Astros manager Dusty Baker and Atlanta manager Brian Snitker embrace prior...

Astros manager Dusty Baker and Atlanta manager Brian Snitker embrace prior to Game 1 of the World Series at Minute Maid Park on Tuesday in Houston. Credit: Getty Images/Carmen Mandato

HOUSTON – The presence of a player still considered by many to be the greatest slugger of them all hovers over the 117th World Series.

Much has been discussed – appropriately – in the days leading up to the Series, which started Tuesday night, about the longtime relationship between Houston manager Dusty Baker and Hank Aaron, who passed away in January at the age of 86.

Baker, of course, was a teammate of Aaron with Atlanta and, most famously, was in the on-deck circle April 8, 1974 at old Atlanta-Fulton County Stadium when the latter hit career homer No. 715 to send him past Babe Ruth on the all-time list.

The two remained close friends until the end of Aaron’s life.

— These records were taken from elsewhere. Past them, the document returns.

import Literature.AlgebraicGeometry.HodgeTheory.ComplexTorusIntegralHodgeClassesKunnethProjectorsProduct
import Literature.AlgebraicGeometry.HodgeTheory.ComplexTorusIntegralHodgeClassesKunnethComponents
import Literature.AlgebraicGeometry.HodgeTheory.ComplexTorusIntegralHodgeClassesCorrespondenceExteriorProductComposition
import HarnessLib

/-!
# The Künneth bigrading of an exterior product of correspondences: `π_{n,X×X′} ∘ (α × β) = Σ_{s+t=n} (π_{s,X} ∘ α) × (π_{t,X′} ∘ β)`

Sequel of g29-#8 (`ComplexTorusIntegralHodgeClassesKunnethComponents`: `π_{s,X} ∘ α = K_s α`, `Σ_s π_{s,X} ∘ α = α` for `α ∈ Hdgᵃ(W × X, ℤ)` — Lange's
Prop. 6.3.11 "`α ↦ π_i ∘ α` is a projection"), g29-#11 (`…KunnethProjectorsProduct`: `π_{n,X×X′} = Σ_{s+t=n} π_{s,X} × π_{t,X′}`) and g30-#2
(`…CorrespondenceExteriorProductComposition`: the interchange law `(α′ × β′) ∘ (α × β) = (α′ ∘ α) × (β′ ∘ β)`). For correspondences `α ∈ Hdgᵃ(W × X, ℤ)`,
`β ∈ Hdg^{a′}(W′ × X′, ℤ)` between complex tori, the Künneth decomposition (6.16) of the exterior product `α × β ∈ Hdg^{a+a′}((W × W′) × (X × X′), ℤ)` with
respect to the grading of the second factor `X × X′` is the product of the decompositions of `α` and `β` (the Künneth decomposition is compatible with exterior
products; Fulton Example 16.1.12 "`(X, p) ⊗ (Y, q) = (X × Y, p × q)`"):

* §1 **`integralHodgeClassesCorrComp_corrCross_kunnethProjector_prod`** — **`π_{n,X×X′} ∘ (α × β) = Σ_{s ≤ 2g_X} Σ_{t ≤ 2g_{X′}} δ_{n,s+t} · (π_{s,X} ∘ α) × (π_{t,X′} ∘ β)`**:
  the component of `α × β` of Künneth type `n` (Prop. 6.3.11 for `X × X′`) is the sum of the exterior products of the components of `α` of type `s` and of `β` of
  type `t` with `s + t = n` (g29-#11, the interchange law g30-#2, and bi-additivity of Fulton's composition);
* §2 **`sum_sum_corrCross_integralHodgeClassesCorrComp_kunnethProjector`** — **`Σ_{s ≤ 2g_X} Σ_{t ≤ 2g_{X′}} (π_{s,X} ∘ α) × (π_{t,X′} ∘ β) = α × β`** (`Σ_s π_{s,X} ∘ α = α`,
  g29-#8, on both factors, and bi-additivity of `×`).

Everything is a theorem; no definition, no named fact (D-0026). Frames: `eX`, `eXX`, `eX′`, `eX′X′`, `eXX′`, `ePP` as in g29-#11; `eT`, `eWX` (composites on
`W × (X × X)`), `eT′`, `eW′X′`, and `eTP`, `eQ` (composite on `(W × W′) × ((X × X′) × (X × X′))`) arbitrary, with `hnP`, `hnQ` recording the ranks.

## References
* [Lange2023AbelianVarietiesComplex] H. Lange, Abelian Varieties over the Complex Numbers, Springer 2023, §6.3.3 (6.15)–(6.16) and Prop. 6.3.8 (p0317 L6–L17),
  §6.3.4 Prop. 6.3.11 (p0319 L9–L21).
* [Fulton1998] W. Fulton, Intersection Theory, 2nd ed., Springer 1998, §16.1 Example 16.1.12 (p0300 L9–L12, p0301 L9), Def. 16.1.1 (p0293 L3–L7).
* [VoisinHodgeI2002] C. Voisin, Hodge Theory and Complex Algebraic Geometry I, CUP 2002, §11.3.3 Thm. 11.38.
-/

noncomputable section

open CategoryTheory Function

namespace Literature.AlgebraicGeometry.HodgeTheory

open Literature.AlgebraicGeometry.Motives Literature.AlgebraicGeometry.Motives.HodgeStructure
open Literature.Geometry.Kaehler Literature.Geometry.Kaehler.ComplexTorus

namespace ComplexTorusCat

section Bigrading

variable {W W' : ComplexTorusCat} (X X' : ComplexTorusCat) {gX gX' gXX gX'X' G GP : ℕ} (hG : gX + gX' = G)
  (eX : Fin (2 * gX) ≃ X.toIsog.ι) (eXX : Fin (2 * gXX) ≃ (prodObj X X).toIsog.ι)
  (hX0 : 2 * gX + 2 * 0 = 2 * gX) (hgX : gX + gX = 2 * gX) (hcX : 2 * gX + 2 * gX = 2 * gXX) (hgXX : gXX + gXX = 2 * gXX)
  (eX' : Fin (2 * gX') ≃ X'.toIsog.ι) (eX'X' : Fin (2 * gX'X') ≃ (prodObj X' X').toIsog.ι)
  (hX'0 : 2 * gX' + 2 * 0 = 2 * gX') (hgX' : gX' + gX' = 2 * gX') (hcX' : 2 * gX' + 2 * gX' = 2 * gX'X') (hgX'X' : gX'X' + gX'X' = 2 * gX'X')
  (eXX' : Fin (2 * G) ≃ (prodObj X X').toIsog.ι) (ePP : Fin (2 * GP) ≃ (prodObj (prodObj X X') (prodObj X X')).toIsog.ι)
  (hP0 : 2 * G + 2 * 0 = 2 * G) (hgP : G + G = 2 * G) (hcP : 2 * G + 2 * G = 2 * GP) (hgPP : GP + GP = 2 * GP)
  -- frames and ranks for the composites `π_{s,X} ∘ α` on `W × (X × X)`, `π_{t,X′} ∘ β` on `W′ × (X′ × X′)`
  {nT nWX gT gWX nT' nW'X' gT' gW'X' a c l₃ a' c' l₃' : ℕ} (eT : Fin nT ≃ (prodObj W (prodObj X X)).toIsog.ι) (eWX : Fin nWX ≃ (prodObj W X).toIsog.ι)
  (hac : a + gX = c) (h3 : l₃ + 2 * c = nT) (hgT : gT + gT = nT) (h3' : l₃ + 2 * a = nWX) (hgWX : gWX + gWX = nWX)
  (eT' : Fin nT' ≃ (prodObj W' (prodObj X' X')).toIsog.ι) (eW'X' : Fin nW'X' ≃ (prodObj W' X').toIsog.ι)
  (hac' : a' + gX' = c') (k3 : l₃' + 2 * c' = nT') (hgT' : gT' + gT' = nT') (k3' : l₃' + 2 * a' = nW'X') (hgW'X' : gW'X' + gW'X' = nW'X')
  -- frames and ranks for the composite `π_{n,X×X′} ∘ (α × β)` on `(W × W′) × ((X × X′) × (X × X′))`
  {nTP nQ gTP gQ A CC L : ℕ} (eTP : Fin nTP ≃ (prodObj (prodObj W W') (prodObj (prodObj X X') (prodObj X X'))).toIsog.ι)
  (eQ : Fin nQ ≃ (prodObj (prodObj W W') (prodObj X X')).toIsog.ι) (hnP : nTP = nT + nT') (hnQ : nQ = nWX + nW'X') (hAA : a + a' = A) (hAG : A + G = CC)
  (H3 : L + 2 * CC = nTP) (hgTP : gTP + gTP = nTP) (H3' : L + 2 * A = nQ) (hgQ : gQ + gQ = nQ)

/-! ### §1 `π_{n,X×X′} ∘ (α × β) = Σ_{s+t=n} (π_{s,X} ∘ α) × (π_{t,X′} ∘ β)` -/

set_option maxHeartbeats 800000 in
include hnP hnQ hG in
/-- **`π_{n,X×X′} ∘ (α × β) = Σ_{s ≤ 2g_X} Σ_{t ≤ 2g_{X′}} δ_{n,s+t} · (π_{s,X} ∘ α) × (π_{t,X′} ∘ β)`** for correspondences `α ∈ Hdgᵃ(W × X, ℤ)`, `β ∈ Hdg^{a′}(W′ × X′,
ℤ)` of complex tori: the component of Künneth type `n` (for the grading of `X × X′`) of the exterior product `α × β = q^*α · q′^*β` is the sum of the exterior
products of the type-`s` component of `α` and the type-`t` component of `β` over `s + t = n` — "`α ↦ π_i ∘ α` is a projection onto `Ch^p(X × X)^{2p−i}`" (Prop.
6.3.11), here for `X × X′` with `π_{n,X×X′} = Σ_{s+t=n} π_{s,X} × π_{t,X′}` (g29-#11) and the interchange law `(π_{s,X} × π_{t,X′}) ∘ (α × β) = (π_{s,X} ∘ α) ×
(π_{t,X′} ∘ β)` (g30-#2). [cite: Lange2023AbelianVarietiesComplex, §6.3.4 Prop. 6.3.11 (p0319 L9–L21) and §6.3.3 (6.16) (p0317 L10–L14)]
[cite: Fulton1998, §16.1 Example 16.1.12 (p0300 L9–L12, p0301 L9)] [cite: VoisinHodgeI2002, §11.3.3 Thm. 11.38] -/
theorem integralHodgeClassesCorrComp_corrCross_kunnethProjector_prod (α : integralHodgeClasses (prodObj W X).toIsog.Φ a)
    (β : integralHodgeClasses (prodObj W' X').toIsog.Φ a') (n : ℕ) :
    integralHodgeClassesPushforward CC A
        (liftHom (fstHom (prodObj W W') (prodObj (prodObj X X') (prodObj X X')))
          (sndHom (prodObj W W') (prodObj (prodObj X X') (prodObj X X')) ≫ sndHom (prodObj X X') (prodObj X X'))) eTP eQ H3 hgTP H3' hgQ
        (integralHodgeClassesCup (prodObj (prodObj W W') (prodObj (prodObj X X') (prodObj X X'))).toIsog.Φ hAG
          (integralHodgeClassesPullbackHom
            (liftHom (fstHom (prodObj W W') (prodObj (prodObj X X') (prodObj X X')))
              (sndHom (prodObj W W') (prodObj (prodObj X X') (prodObj X X')) ≫ fstHom (prodObj X X') (prodObj X X'))) A
            (integralHodgeClassesCup (prodObj (prodObj W W') (prodObj X X')).toIsog.Φ hAA
              (integralHodgeClassesPullbackHom
                (liftHom (fstHom (prodObj W W') (prodObj X X') ≫ fstHom W W') (sndHom (prodObj W W') (prodObj X X') ≫ fstHom X X')) a α)
              (integralHodgeClassesPullbackHom
                (liftHom (fstHom (prodObj W W') (prodObj X X') ≫ sndHom W W') (sndHom (prodObj W W') (prodObj X X') ≫ sndHom X X')) a' β)))
          (integralHodgeClassesPullbackHom (sndHom (prodObj W W') (prodObj (prodObj X X') (prodObj X X'))) G
            (kunnethProjector (prodObj X X') eXX' ePP hP0 hgP hcP hgPP n))) =
      ∑ s ∈ Finset.range (2 * gX + 1), ∑ t ∈ Finset.range (2 * gX' + 1),
        if n = s + t then
          integralHodgeClassesCup (prodObj (prodObj W W') (prodObj X X')).toIsog.Φ hAA
            (integralHodgeClassesPullbackHom
              (liftHom (fstHom (prodObj W W') (prodObj X X') ≫ fstHom W W') (sndHom (prodObj W W') (prodObj X X') ≫ fstHom X X')) a
              (integralHodgeClassesPushforward c a (liftHom (fstHom W (prodObj X X)) (sndHom W (prodObj X X) ≫ sndHom X X)) eT eWX h3 hgT h3' hgWX
                (integralHodgeClassesCup (prodObj W (prodObj X X)).toIsog.Φ hac
                  (integralHodgeClassesPullbackHom (liftHom (fstHom W (prodObj X X)) (sndHom W (prodObj X X) ≫ fstHom X X)) a α)
                  (integralHodgeClassesPullbackHom (sndHom W (prodObj X X)) gX (kunnethProjector X eX eXX hX0 hgX hcX hgXX s)))))
            (integralHodgeClassesPullbackHom
              (liftHom (fstHom (prodObj W W') (prodObj X X') ≫ sndHom W W') (sndHom (prodObj W W') (prodObj X X') ≫ sndHom X X')) a'
              (integralHodgeClassesPushforward c' a' (liftHom (fstHom W' (prodObj X' X')) (sndHom W' (prodObj X' X') ≫ sndHom X' X')) eT' eW'X' k3 hgT' k3' hgW'X'
                (integralHodgeClassesCup (prodObj W' (prodObj X' X')).toIsog.Φ hac'
                  (integralHodgeClassesPullbackHom (liftHom (fstHom W' (prodObj X' X')) (sndHom W' (prodObj X' X') ≫ fstHom X' X')) a' β)
                  (integralHodgeClassesPullbackHom (sndHom W' (prodObj X' X')) gX' (kunnethProjector X' eX' eX'X' hX'0 hgX' hcX' hgX'X' t)))))
        else 0 := by
  rw [kunnethProjector_prod X X' hG eX eXX hX0 hgX hcX hgXX eX' eX'X' hX'0 hgX' hcX' hgX'X' eXX' ePP hP0 hgP hcP hgPP n]
  simp only [map_sum]
  refine Finset.sum_congr rfl fun s _ ↦ Finset.sum_congr rfl fun t _ ↦ ?_
  split_ifs
  · exact integralHodgeClassesCorrComp_corrCross_corrCross eT eWX eT' eW'X' eTP eQ hnP hnQ hgT hgWX hgT' hgW'X' hgTP hgQ hac hac' hAA hG hAG hAA h3 h3' k3 k3'
      H3 H3' α β _ _
  · rw [map_zero, map_zero, map_zero]

/-! ### §2 `Σ_s Σ_t (π_{s,X} ∘ α) × (π_{t,X′} ∘ β) = α × β` -/

/-- **`Σ_{s ≤ 2a} Σ_{t ≤ 2a′} (π_{s,X} ∘ α) × (π_{t,X′} ∘ β) = α × β`**: the Künneth decomposition of an exterior product of correspondences (`Σ_s π_{s,X} ∘ α = α`, g29-#8
`sum_range_integralHodgeClassesCorrComp_kunnethProjector`, on both factors; bi-additivity of `α × β = q^*α · q′^*β`).
[cite: Lange2023AbelianVarietiesComplex, §6.3.4 Prop. 6.3.11 (proof, p0319 L17–L19)] [cite: Fulton1998, §16.1 Example 16.1.12 (p0301 L9)] -/
theorem sum_sum_corrCross_integralHodgeClassesCorrComp_kunnethProjector (α : integralHodgeClasses (prodObj W X).toIsog.Φ a)
    (β : integralHodgeClasses (prodObj W' X').toIsog.Φ a') :
    ∑ s ∈ Finset.range (2 * a + 1), ∑ t ∈ Finset.range (2 * a' + 1),
        integralHodgeClassesCup (prodObj (prodObj W W') (prodObj X X')).toIsog.Φ hAA
          (integralHodgeClassesPullbackHom
            (liftHom (fstHom (prodObj W W') (prodObj X X') ≫ fstHom W W') (sndHom (prodObj W W') (prodObj X X') ≫ fstHom X X')) a
            (integralHodgeClassesPushforward c a (liftHom (fstHom W (prodObj X X)) (sndHom W (prodObj X X) ≫ sndHom X X)) eT eWX h3 hgT h3' hgWX
              (integralHodgeClassesCup (prodObj W (prodObj X X)).toIsog.Φ hac
                (integralHodgeClassesPullbackHom (liftHom (fstHom W (prodObj X X)) (sndHom W (prodObj X X) ≫ fstHom X X)) a α)
                (integralHodgeClassesPullbackHom (sndHom W (prodObj X X)) gX (kunnethProjector X eX eXX hX0 hgX hcX hgXX s)))))
          (integralHodgeClassesPullbackHom
            (liftHom (fstHom (prodObj W W') (prodObj X X') ≫ sndHom W W') (sndHom (prodObj W W') (prodObj X X') ≫ sndHom X X')) a'
            (integralHodgeClassesPushforward c' a' (liftHom (fstHom W' (prodObj X' X')) (sndHom W' (prodObj X' X') ≫ sndHom X' X')) eT' eW'X' k3 hgT' k3' hgW'X'
              (integralHodgeClassesCup (prodObj W' (prodObj X' X')).toIsog.Φ hac'
                (integralHodgeClassesPullbackHom (liftHom (fstHom W' (prodObj X' X')) (sndHom W' (prodObj X' X') ≫ fstHom X' X')) a' β)
                (integralHodgeClassesPullbackHom (sndHom W' (prodObj X' X')) gX' (kunnethProjector X' eX' eX'X' hX'0 hgX' hcX' hgX'X' t))))) =
      integralHodgeClassesCup (prodObj (prodObj W W') (prodObj X X')).toIsog.Φ hAA
        (integralHodgeClassesPullbackHom
          (liftHom (fstHom (prodObj W W') (prodObj X X') ≫ fstHom W W') (sndHom (prodObj W W') (prodObj X X') ≫ fstHom X X')) a α)
        (integralHodgeClassesPullbackHom
          (liftHom (fstHom (prodObj W W') (prodObj X X') ≫ sndHom W W') (sndHom (prodObj W W') (prodObj X X') ≫ sndHom X X')) a' β) := by
  conv_rhs => rw [← sum_range_integralHodgeClassesCorrComp_kunnethProjector eX eXX hX0 hgX hcX hgXX eT eWX hac h3 hgT h3' hgWX α,
    ← sum_range_integralHodgeClassesCorrComp_kunnethProjector eX' eX'X' hX'0 hgX' hcX' hgX'X' eT' eW'X' hac' k3 hgT' k3' hgW'X' β]
  simp only [map_sum, AddMonoidHom.finsetSum_apply]
  exact Finset.sum_comm

end Bigrading

end ComplexTorusCat

end Literature.AlgebraicGeometry.HodgeTheory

"Well, I think about him all the time, especially in a series like this," Baker said on the eve of Game 1. "He had a tremendous impact not only on the baseball field, but in my life and in my family and in business. I'll be forever grateful to him. And he's had probably as great an impact also on Snitker over there because he hired him…So Hank's footprints are all over this series."

Indeed, the Aaron legend looms large in the series.

The Hall of Famer played 21 of his big-league 23 seasons with the Braves organization – from 1954-65 when it was in Milwaukee and from 1966-74 in Atlanta – and he had a direct impact, as Baker mentioned, on the man occupying the manager’s chair in that organization, Brian Snitker.

"I wouldn’t be here if it wasn’t for Hank," Snitker said behind the cage early Monday night as he watched his team take batting practice.

Snitker knew Aaron from the time he joined the organization as a catcher in 1977 (Aaron at the time was the club’s farm director). By 1981 Snitker realized a big-league career wasn’t in the cards but thought perhaps coaching would be.

Aaron, then the team’s senior vice president, hired Snitker, who has been a coach in the organization ever since, ascending to manager in 2016.

"I just think Hank saw something in what I did and how I conducted myself," Snitker said of Aaron’s motivation to give him a shot managing in the lower levels of the Atlanta farm system at such a young age (26 with the Anderson Braves of the South Atlantic League in 1982).

Snitker paused briefly in pondering what he might have ended up doing if not for the opportunity given to him by Aaron.

"I’m not sure," Snitker said. "You know what I think I would be doing? Probably coaching college."

Snitker and Aaron’s friendship lasted 40-plus years, their conversations throughout that time the former never took for granted.

"Every time I would see him and we’d have a conversation at the end, it was always, ‘you call me if I can ever do anything for you,’" Snitker said. "And every time he called me, in the summer or whatever, the first thing was, ‘how’s your family?’ It’s always about that first. He was always a family-first guy and about the people. He was about the people."

Snitker recalled the first time he met Aaron, which was in 1977 at player tryout held at DeKalb Junior College.

"I remember seeing him and being like, ‘Hey, that’s Hank Aaron,’" Snitker said, his 66-year-old self clearly reliving the moment. "And then a few years later I started working for him. It’s nuts."

Though Aaron retired after the 1976 season, Snitker said the competitiveness and fire Aaron was known for on the field showed up when the two started playing the occasional game of racquetball shortly after he started managing in instructional league in Florida.

"We’d play and I’d get in front of him and he’d just smoke you right on the back (of your legs)," Snitker laughed. "Those friggin wrists could not only hit a baseball, they could smoke a racquetball and he couldn’t give a **** if he popped you ,either. It was almost like, ‘you better get the hell out of my way.’"

Snitker paused briefly again when asked to put Aaron’s organizational legacy into perspective and gave a simple yet perfect answer.

"That man," Snitker said, "was the Atlanta Braves."